Directions: Copy nothing from the entries below except the lines from the one containing "have hM₂ : M₂ ≤ M := le_of_max_le_left hM" through the one containing "have h3 : 3", and copy those exactly.
☆ ☆ ☆ ☆ ☆
/-- STUB 7 (LEAD; the open core — conjecture-strength, see the header). TWO-FLUID SELECTION: at every `(U, δ)` of the
window and for all data with `UniformThermo`, there are Haldane-law constants such that every normalised sector ground
state of every admissible tube which (i) carries the kinetic floor `d₀LM ≤ K_ψ`, (ii) has no weak cut, (iii) obeys
Leggett's harmonic floor, (iv) is current-rigid (STUB 5's inequality for every `ζ ⊥ ψ` in the sector), (v) is an
`η`-lowest-weight vector (`η_ε ψ = 0`, landed consequence of `0 < ẽ″`) and (vi), on the square torus `M = L`, carries the
transverse kinetic floor too, satisfies the crux's floor `A·L·M²·r̂^{-Ξ√(ẽ″/ρ̃)/M} ≤ G_ψ(r)` for `R ≤ r̂`. Hypotheses
(i)–(vi) are consequences of UT and ground-state-ness (STUBS 2–6, `etaLowestWeight`), so this stub is EQUIVALENT to the
crux; it is the typed residual "classification of rigid
states of the isotropic pure tube", and at `M = L` it is 2D d-wave column-pair LRO. -/
theorem stub_twoFluidSelection :
    ∀ U : ℝ, 0 < U → ∀ δ ∈ Set.Ioo (0 : ℝ) (3 / 10), ∀ (d₀ k₀ : ℝ) (M₁ L₀ : ℕ), 0 < d₀ →
      UniformThermo U δ d₀ k₀ M₁ L₀ →
        ∃ Ξ : ℝ, 0 < Ξ ∧ ∃ A : ℝ, 0 < A ∧ ∃ R M₂ L₁ : ℕ,
          ∀ (L M : ℕ) [NeZero L] [NeZero M], Even L → Even M → M₂ ≤ M → M ≤ L → L₁ ≤ L →
            ∀ (Λ : Type) [LinearOrder Λ] [Fintype Λ] (e : Λ ≃ ZMod L × ZMod M) (ψ : Fock (Orb Λ)),
              star ψ ⬝ᵥ ψ = 1 → IsGroundStateInSector (tubeH0 L M Λ e U) (tubeFilling L M δ) 0 ψ →
                d₀ * (L : ℝ) * (M : ℝ) ≤
                  ∑ a : ZMod L, ∑ b : ZMod M, ∑ σ : Fin 2,
                    (expect (creation (orb (e.symm (a, b)) σ) * annihilation (orb (e.symm (a - 1, b)) σ) +
                      creation (orb (e.symm (a - 1, b)) σ) * annihilation (orb (e.symm (a, b)) σ)) ψ).re →
                (∀ a : ZMod L,
                  (Real.pi / 3) ^ 2 * d₀ * (M : ℝ) / (L : ℝ) ≤
                    ∑ b : ZMod M, ∑ σ : Fin 2,
                      (expect (creation (orb (e.symm (a, b)) σ) * annihilation (orb (e.symm (a - 1, b)) σ) +
                        creation (orb (e.symm (a - 1, b)) σ) * annihilation (orb (e.symm (a, b)) σ)) ψ).re) →
                d₀ * (M : ℝ) * ∑ a : ZMod L, (∑ b : ZMod M, ∑ σ : Fin 2,
                  (expect (creation (orb (e.symm (a, b)) σ) * annihilation (orb (e.symm (a - 1, b)) σ) +
                    creation (orb (e.symm (a - 1, b)) σ) * annihilation (orb (e.symm (a, b)) σ)) ψ).re)⁻¹ ≤ (L : ℝ) →
                (∀ ζ : Fock (Orb Λ), ζ ∈ szSector (tubeFilling L M δ) (0 : ℝ) → star ζ ⬝ᵥ ψ = 0 →
                  -(2 * (star ζ ⬝ᵥ ((∑ x : Λ, ∑ y : Λ, ∑ σ : Fin 2,
                      (if (tubeGraph e).Adj x y then
                        (1 - (if (e x).1 = (e y).1 + 1 ∧ (e x).2 = (e y).2
                            then Complex.exp (((Real.pi / 3 / L : ℝ) : ℂ) * Complex.I)
                          else if (e y).1 = (e x).1 + 1 ∧ (e x).2 = (e y).2
                            then Complex.exp (-(((Real.pi / 3 / L : ℝ) : ℂ) * Complex.I))
                          else 1)) • (creation (orb x σ) * annihilation (orb y σ))
                      else 0)) *ᵥ ψ)).re) -
                    (star ζ ⬝ᵥ ((tubeH0 L M Λ e U + ∑ x : Λ, ∑ y : Λ, ∑ σ : Fin 2,
                      (if (tubeGraph e).Adj x y then
                        (1 - (if (e x).1 = (e y).1 + 1 ∧ (e x).2 = (e y).2
                            then Complex.exp (((Real.pi / 3 / L : ℝ) : ℂ) * Complex.I)
                          else if (e y).1 = (e x).1 + 1 ∧ (e x).2 = (e y).2
                            then Complex.exp (-(((Real.pi / 3 / L : ℝ) : ℂ) * Complex.I))
                          else 1)) • (creation (orb x σ) * annihilation (orb y σ))
                      else 0)) *ᵥ ζ)).re +
                    (tubeEnergy L M Λ e U 0 (tubeFilling L M δ) +
                        d₀ * (Real.pi / 3) ^ 2 * (M : ℝ) / (2 * (L : ℝ))) * (star ζ ⬝ᵥ ζ).re ≤
                  (expect (∑ x : Λ, ∑ y : Λ, ∑ σ : Fin 2,
                      (if (tubeGraph e).Adj x y then
                        (1 - (if (e x).1 = (e y).1 + 1 ∧ (e x).2 = (e y).2
                            then Complex.exp (((Real.pi / 3 / L : ℝ) : ℂ) * Complex.I)
                          else if (e y).1 = (e x).1 + 1 ∧ (e x).2 = (e y).2
                            then Complex.exp (-(((Real.pi / 3 / L : ℝ) : ℂ) * Complex.I))
                          else 1)) • (creation (orb x σ) * annihilation (orb y σ))
                      else 0)) ψ).re -
                    d₀ * (Real.pi / 3) ^ 2 * (M : ℝ) / (2 * (L : ℝ))) →
                etaLower (fun x => if ((e x).1.val + (e x).2.val) % 2 = 0 then (1 : ℤˣ) else -1) *ᵥ ψ = 0 →
                (M = L → d₀ * (L : ℝ) * (M : ℝ) ≤
                  ∑ a : ZMod L, ∑ b : ZMod M, ∑ σ : Fin 2,
                    (expect (creation (orb (e.symm (a, b)) σ) * annihilation (orb (e.symm (a, b - 1)) σ) +
                      creation (orb (e.symm (a, b - 1)) σ) * annihilation (orb (e.symm (a, b)) σ)) ψ).re) →
                ∀ r : ZMod L, R ≤ r.val → r.val + R ≤ L →
                  A * (L : ℝ) * (M : ℝ) ^ 2 * ((min r.val (L - r.val) : ℕ) : ℝ) ^
                      (-(Ξ * Real.sqrt (tubePairCompressibility L M Λ e U δ / tubeStiffness L M Λ e U δ) / (M : ℝ))) ≤
                    tubeColumnPairCorr L M Λ e ψ r := by
  sorry

/-! ## Composition (kernel-checked, no `sorry` below this line) -/

/-- THE CRUX FROM THE STUBS, closed form: the transfer stubs discharge the hypotheses of the selection stub at every
admissible size, after enlarging the thresholds to `M₂ ⊔ M₁` and `L₁ ⊔ L₀ ⊔ 3`. [folklore] -/
theorem WidthHaldaneBridge_of_stubs : WidthHaldaneBridge := by
  rw [widthHaldaneBridge_iff]
  intro U hU δ hδ d₀ k₀ M₁ L₀ hd₀ hUT
  obtain ⟨Ξ, hΞ, A, hA, R, M₂, L₁, hsel⟩ := stub_twoFluidSelection U hU δ hδ d₀ k₀ M₁ L₀ hd₀ hUT
  refine ⟨Ξ, hΞ, A, hA, R, max M₂ M₁, max L₁ (max L₀ 3), ?_⟩
  intro L M _ _ hLe hMe hM hML hL Λ _ _ e ψ hψ hGS r hr hrL
  have hM₂ : M₂ ≤ M := le_of_max_le_left hM
  have hM₁ : M₁ ≤ M := le_of_max_le_right hM
  have hL₁ : L₁ ≤ L := le_of_max_le_left hL
  have hL₀ : L₀ ≤ L := le_of_max_le_left (le_of_max_le_right hL)
  have h3 : 3 ≤ L := le_of_max_le_right (le_of_max_le_right hL)
  -- (i) kinetic floor
  have hK := stub_kineticFloor stub_sharpBloch U δ d₀ k₀ M₁ L₀ hd₀ hUT L M hLe hMe hM₁ hML hL₀ h3 Λ e ψ hψ hGS
  -- (ii) no weak cut
  have hcut := stub_cutFloor U δ d₀ k₀ M₁ L₀ hd₀ hUT L M hLe hMe hM₁ hML hL₀ h3 Λ e ψ hψ hGS
  -- (iii) harmonic floor (positivity of the cut energies from (ii))
  have hpos : ∀ a : ZMod L, 0 < ∑ b : ZMod M, ∑ σ : Fin 2,
      (expect (creation (orb (e.symm (a, b)) σ) * annihilation (orb (e.symm (a - 1, b)) σ) +
        creation (orb (e.symm (a - 1, b)) σ) * annihilation (orb (e.symm (a, b)) σ)) ψ).re := by
    intro a
    refine lt_of_lt_of_le ?_ (hcut a)
    have hL0 : (0 : ℝ) < L := by exact_mod_cast Nat.pos_of_ne_zero (NeZero.ne L)
    have hM0 : (0 : ℝ) < M := by exact_mod_cast Nat.pos_of_ne_zero (NeZero.ne M)
    positivity
  have hharm := stub_leggettFloor U δ d₀ k₀ M₁ L₀ hd₀ hUT L M hLe hMe hM₁ hML hL₀ h3 Λ e ψ hψ hGS hpos
  -- (iv) current rigidity
  have hrig := fun ζ hζ hζψ =>
    stub_currentRigidity U δ d₀ k₀ M₁ L₀ hd₀ hUT L M hLe hMe hM₁ hML hL₀ h3 Λ e ψ ζ hψ hGS hζ hζψ
  -- (v) η-lowest weight from `0 < ẽ″` (landed `etaLowestWeight`)
  have hic : 0 < tubePairCompressibility L M Λ e U δ := (hUT L M hLe hMe hM₁ hML hL₀ Λ e).2.1
  have hη := etaLowestWeight L M hLe hMe Λ e U δ hδ.1 hic ψ hGS
  -- (vi) the transverse floor on the square torus (swapped labelling)
  have htr : M = L → d₀ * (L : ℝ) * (M : ℝ) ≤
      ∑ a : ZMod L, ∑ b : ZMod M, ∑ σ : Fin 2,
        (expect (creation (orb (e.symm (a, b)) σ) * annihilation (orb (e.symm (a, b - 1)) σ) +
          creation (orb (e.symm (a, b - 1)) σ) * annihilation (orb (e.symm (a, b)) σ)) ψ).re := by
    intro hLM
    subst hLM
    exact stub_transverseFloor (stub_kineticFloor stub_sharpBloch) U δ d₀ k₀ M₁ L₀ hd₀ hUT M hMe hM₁ hL₀ h3 Λ e ψ
      hψ hGS
  exact hsel L M hLe hMe hM₂ hML hL₁ Λ e ψ hψ hGS hK hcut hharm hrig hη htr r hr hrL

/-- SKELETON THEOREM: the crux BY NAME (`sorryAx` enters only through the `stub_*` theorems). [folklore] -/
theorem WidthHaldaneBridge_of : WidthHaldaneBridge :=
  WidthHaldaneBridge_of_stubs

end Summit.HubbardSuperconductivity.HubbardSuperconductivity.Cruxes.WidthHaldaneBridge.Lines.Sketch

end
☆ ☆ ☆ ☆ ☆
Answer to this task:
  have hM₂ : M₂ ≤ M := le_of_max_le_left hM
  have hM₁ : M₁ ≤ M := le_of_max_le_right hM
  have hL₁ : L₁ ≤ L := le_of_max_le_left hL
  have hL₀ : L₀ ≤ L := le_of_max_le_left (le_of_max_le_right hL)
  have h3 : 3 ≤ L := le_of_max_le_right (le_of_max_le_right hL)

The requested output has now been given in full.